#### What you are asked to do
Gather all lines in the entries that include the word "asserted".

(Collected data entries)
════════
import Summits.Ventures.YMGap.Thresholds.StateLipschitzRows
import Summits.Ventures.YMGap.Thresholds.PlaquetteEnergyVariance
import Summits.Ventures.YMGap.Thresholds.StarMassGapDimRows
import HarnessLib

/-!
# Venture YMGap — THE STRONG-COUPLING WINDOW IS REGULAR: one bundling currency for the four typed no-transition
# signatures (one phase with exponential clustering; state locally Lipschitz in the coupling; finite plaquette
# susceptibility; extensive energy-variance bound), with hypothesis-free instances

HONEST FRAMING: venture file of the cell `pub-ymgap` (QuantumFields programme), seat ds-1.  ONE definition (nothing asserted by it)
and instance THEOREMS for `SU(N)` lattice Yang–Mills on `ℤ^d` with the Wilson action, inside ONE-SIDED strong-coupling windows.
«Regular» bundles exactly the four statements the tree types today: (i) the cell's `MassGapAt d N β` (unique DLR state,
exponential clustering of Lipschitz cylinder covariances); (ii) C-LIP — the DLR state is LOCALLY LIPSCHITZ IN THE COUPLING in the
Kantorovich–Rubinstein form (`StateLipschitz`); (iii) C-SUS — the plaquette–plaquette covariances are absolutely summable, one
bound for all base plaquettes (`PlaquetteSusceptibility`); (iv) the variance of the plaquette energy of any finite region is at
most `χ · #plaquettes` (`PlaquetteEnergyVariance`).  These are lattice analogues of «no latent heat, no divergent specific heat»
INSIDE the window; Lipschitz / summable, NOT `C¹` / analytic; nothing about larger couplings, the continuum, or the Clay problem.

* `StrongCouplingRegularAt d N β` — the definition.
* `su2_strongCouplingRegularAt` — `SU(2)`, `d = 4`, HYPOTHESIS-FREE at every 't Hooft `β = β_W/4` with `0 ≤ β_W < 2/9`
  (quarter modulus for C-LIP; the cell's `MassGapAt` rows for (i), (iii), (iv)).
* `strongCouplingRegularAt_SU` — every `N ≥ 2`, every `d ≥ 2`, HYPOTHESIS-FREE at every 't Hooft `|β| < 1/(16(d−1))`
  (Bakry–Émery modulus; `StarDimMassGap.massGapAt_SU_of_abs_le` for (i)).

References (mechanism): H. Föllmer, LNM 1362 (1988), Ch. I (2.8); H. Shen, R. Zhu, X. Zhu, CMP 400 (2023), Cor. 1.6; B. Simon,
*The Statistical Mechanics of Lattice Gases* I (1993), §II.12.
-/

noncomputable section

open MeasureTheory Function Finset ProbabilityTheory Real
open scoped NNReal
open Literature.Probability.LatticeModels
open Literature.Probability.LatticeModels.DobrushinMetric
open Literature.MathematicalPhysics.QuantumLattice
open Literature.MathematicalPhysics.QuantumFieldTheory hiding ZdEdge Site
open Literature.MathematicalPhysics.QuantumFieldTheory.Balaban1983to89.StrongCouplingDobrushinWindow

namespace Summit.Ventures.YMGap.StrongCouplingRegular

variable (d N : ℕ)

/-- **The strong-coupling window is REGULAR at 't Hooft coupling `β`** for `SU(N)` lattice Yang–Mills on `ℤ^d` (bare coupling
`N β` of `ymSpecification (fundamentalRep (Fin N)) (N β)`): (i) `MassGapAt d N β`; (ii) C-LIP — there are `L` and `r > 0` such
that for every `β'` with `|β' − β| < r`, all DLR states `μ` at `β` and `ν` at `β'`, and every bounded measurable `f` depending on
a finite link set `Δ` with Frobenius-Lipschitz vector `δ`: `|∫ f dμ − ∫ f dν| ≤ L |β − β'| Σ_{y∈Δ} δ_y`; (iii) C-SUS — for every
DLR state `μ` at `β` one `χ` with `Σ_q |Cov_μ(W_p, W_q)| ≤ χ` (summable over all plaquettes `q`) for every plaquette `p`,
`W_p = (1/N) Re tr U_p`; (iv) for every DLR state `μ` at `β` one `χ` with `Var_μ(Σ_{p∈P} W_p) ≤ χ · #P` for every finite set
`P` of plaquettes.  HONEST LABEL (rb-theory countersign 2026-08-23T07:03:51Z, verbatim): «regular = (i) `MassGapAt` ∧ (ii) locally
Lipschitz in the coupling (∃ L r) ∧ (iii) summable plaquette covariances ∧ (iv) extensive energy variance — Lipschitz / summable, NOT
C¹ / analytic; lattice, one-sided strong-coupling window; nothing continuum / Clay».  Nothing is asserted by the definition. -/
def StrongCouplingRegularAt (β : ℝ) : Prop :=
  MassGapAt d N β ∧
    (∃ L r : ℝ, 0 < r ∧ ∀ β' : ℝ, |β' - β| < r →
      ∀ μ ∈ ymGibbsMeasures (d := d) (fundamentalRep (Fin N)) (N * β),
      ∀ ν ∈ ymGibbsMeasures (d := d) (fundamentalRep (Fin N)) (N * β'),
      ∀ (f : LGConfig d (Matrix.specialUnitaryGroup (Fin N) ℂ) → ℝ) (Δ : Finset (ZdEdge d)) (M : ℝ)
        (δ : ZdEdge d → ℝ), Measurable f → DependsOn f (↑Δ : Set (ZdEdge d)) → (∀ σ, |f σ| ≤ M) →
        IsLipBound suFrobDist f δ →
          |(∫ σ, f σ ∂μ) - ∫ σ, f σ ∂ν| ≤ L * |β - β'| * ∑ y ∈ Δ, δ y) ∧
    (∀ μ ∈ ymGibbsMeasures (d := d) (fundamentalRep (Fin N)) (N * β), ∃ χ : ℝ, ∀ p : ZdPlaquette d,
      Summable (fun q : ZdPlaquette d => |cov[zdPlaquetteObs (fundamentalRep (Fin N)) p.1 p.2.1.1 p.2.1.2,
        zdPlaquetteObs (fundamentalRep (Fin N)) q.1 q.2.1.1 q.2.1.2; μ]|) ∧
      ∑' q : ZdPlaquette d, |cov[zdPlaquetteObs (fundamentalRep (Fin N)) p.1 p.2.1.1 p.2.1.2,
        zdPlaquetteObs (fundamentalRep (Fin N)) q.1 q.2.1.1 q.2.1.2; μ]| ≤ χ) ∧
    (∀ μ ∈ ymGibbsMeasures (d := d) (fundamentalRep (Fin N)) (N * β), ∃ χ : ℝ, ∀ P : Finset (ZdPlaquette d),
      Var[fun U => ∑ p ∈ P, zdPlaquetteObs (fundamentalRep (Fin N)) p.1 p.2.1.1 p.2.1.2 U; μ] ≤ χ * P.card)

variable {d N}

/-- **`SU(2)`, `d = 4`: the window `|β| < 1/18` ('t Hooft; Wilson `|β_W| < 2/9`) is regular**, hypothesis-free, two-sided:
(i) `MassGapAt 4 2 β` is the cell's row `ImprovedThresholdStar.su2_massGapAt_of_abs_le` (`1/18 ≤ 9/100`); (ii) C-LIP from
`StateLipschitz.abs_integral_sub_integral_le_of_oneLinkKRModulus` with the quarter modulus `OneLinkKRModulus 2 1 1`
(`SlabAreaLawDimensions.su2_oneLinkKRModulus_one_one`): `L = 6√2/(1 − 18|β|)`, `r = 1/6 − |β|`; (iii), (iv) the C-SUS corollaries of (i). -/
theorem su2_strongCouplingRegularAt {β : ℝ} (hβ : |β| < 1 / 18) : StrongCouplingRegularAt 4 2 β := by
  have hgap : MassGapAt 4 2 β := ImprovedThresholdStar.su2_massGapAt_of_abs_le (by linarith)
  refine ⟨hgap, ?_, ?_, ?_⟩
  · refine ⟨1 * (2 * (((4 : ℕ) : ℝ) - 1) * Real.sqrt ((2 : ℕ) : ℝ)) / (1 - 6 * (((4 : ℕ) : ℝ) - 1) * |β| * 1),
      1 / 6 - |β|, by linarith, ?_⟩
    intro β' hβ' μ hμ ν hν f Δ M δ hfm hfdep hM hδ
    have hR : |β| * (2 * (((4 : ℕ) : ℝ) - 1)) ≤ 1 := by push_cast; linarith
    have hR' : |β'| * (2 * (((4 : ℕ) : ℝ) - 1)) ≤ 1 := by
      have : |β'| ≤ |β| + |β' - β| := by
        have h := abs_add_le β (β' - β); simp only [add_sub_cancel] at h; exact h
      push_cast; linarith
    have hs : 6 * (((4 : ℕ) : ℝ) - 1) * |β| * 1 < 1 := by push_cast; linarith
    have key := StateLipschitz.abs_integral_sub_integral_le_of_oneLinkKRModulus (d := 4) (N := 2) (by norm_num) le_rfl
      zero_le_one hR hR' SlabAreaLawDimensions.su2_oneLinkKRModulus_one_one hs hμ hν hfm hfdep hM hδ
    refine key.trans (le_of_eq ?_)
    ring
  · intro μ hμ
    exact PlaquetteSusceptibility.summable_abs_cov_plaquette_of_massGapAt (by norm_num) hgap hμ
  · intro μ hμ
    exact PlaquetteEnergyVariance.variance_sum_plaquette_le_of_massGapAt (by norm_num) hgap hμ

/-- Wilson units: for `0 ≤ β_W < 2/9`, `StrongCouplingRegularAt 4 2 (β_W/4)`. -/
theorem su2_strongCouplingRegularAt_wilson {βW : ℝ} (h0 : 0 ≤ βW) (h29 : βW < 2 / 9) :
    StrongCouplingRegularAt 4 2 (βW / 4) :=
  su2_strongCouplingRegularAt (by rw [abs_of_nonneg (by positivity)]; linarith)

/-- **Every `SU(N)`, `N ≥ 2`, every `d ≥ 2`: Shen–Zhu–Zhu's window `|β| < 1/(16(d−1))` is regular**, hypothesis-free:
(i) `StarDimMassGap.massGapAt_SU_of_abs_le` (`|β|(d−1) ≤ 1/12`); (ii) C-LIP from the Bakry–Émery row
`StateLipschitzRows.abs_integral_sub_integral_le_SU` at `b₀ = (|β| + 1/(16(d−1)))/2`, radius `r = b₀ − |β|`;
(iii), (iv) the C-SUS corollaries of (i). [cite: arXiv220412737, Lemma 4.1 with (4.7)-(4.8), Cor. 4.4 (4.11) and Rem. 1.3] -/
theorem strongCouplingRegularAt_SU (hd : 2 ≤ d) (hN : 2 ≤ N) {β : ℝ} (hβ : |β| < 1 / (16 * ((d : ℝ) - 1))) :
    StrongCouplingRegularAt d N β := by
  have hd2 : (2 : ℝ) ≤ d := by exact_mod_cast hd
  have hd0 : (0 : ℝ) < (d : ℝ) - 1 := by linarith
  have h16 : |β| * (16 * ((d : ℝ) - 1)) < 1 := (lt_div_iff₀ (by positivity)).1 hβ
  have hgap : MassGapAt d N β := StarDimMassGap.massGapAt_SU_of_abs_le hd hN (by nlinarith [abs_nonneg β])
  refine ⟨hgap, ?_, ?_, ?_⟩
  · set b₀ : ℝ := (|β| + 1 / (16 * ((d : ℝ) - 1))) / 2 with hb₀
    have hb₀lt : b₀ < 1 / (16 * ((d : ℝ) - 1)) := by rw [hb₀]; linarith
    have hβb₀ : |β| < b₀ := by rw [hb₀]; linarith
    refine ⟨2 * ((d : ℝ) - 1) * Real.sqrt N / (1 / 2 - 8 * ((d : ℝ) - 1) * b₀), b₀ - |β|, by linarith, ?_⟩
    intro β' hβ' μ hμ ν hν f Δ M δ hfm hfdep hM hδ
    have hβ'b₀ : |β'| ≤ b₀ := by
      have : |β'| ≤ |β| + |β' - β| := by
        have h := abs_add_le β (β' - β); simp only [add_sub_cancel] at h; exact h
      linarith
    have key := StateLipschitzRows.abs_integral_sub_integral_le_SU hd hN hb₀lt hβb₀.le hβ'b₀ hμ hν hfm hfdep hM hδ
    refine key.trans (le_of_eq ?_)
    ring
  · intro μ hμ
    exact PlaquetteSusceptibility.summable_abs_cov_plaquette_of_massGapAt (by omega) hgap hμ
  · intro μ hμ
    exact PlaquetteEnergyVariance.variance_sum_plaquette_le_of_massGapAt (by omega) hgap hμ

end Summit.Ventures.YMGap.StrongCouplingRegular

end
════════
#### Answer to this task
HONEST FRAMING: venture file of the cell `pub-ymgap` (QuantumFields programme), seat ds-1.  ONE definition (nothing asserted by it)
C¹ / analytic; lattice, one-sided strong-coupling window; nothing continuum / Clay».  Nothing is asserted by the definition. -/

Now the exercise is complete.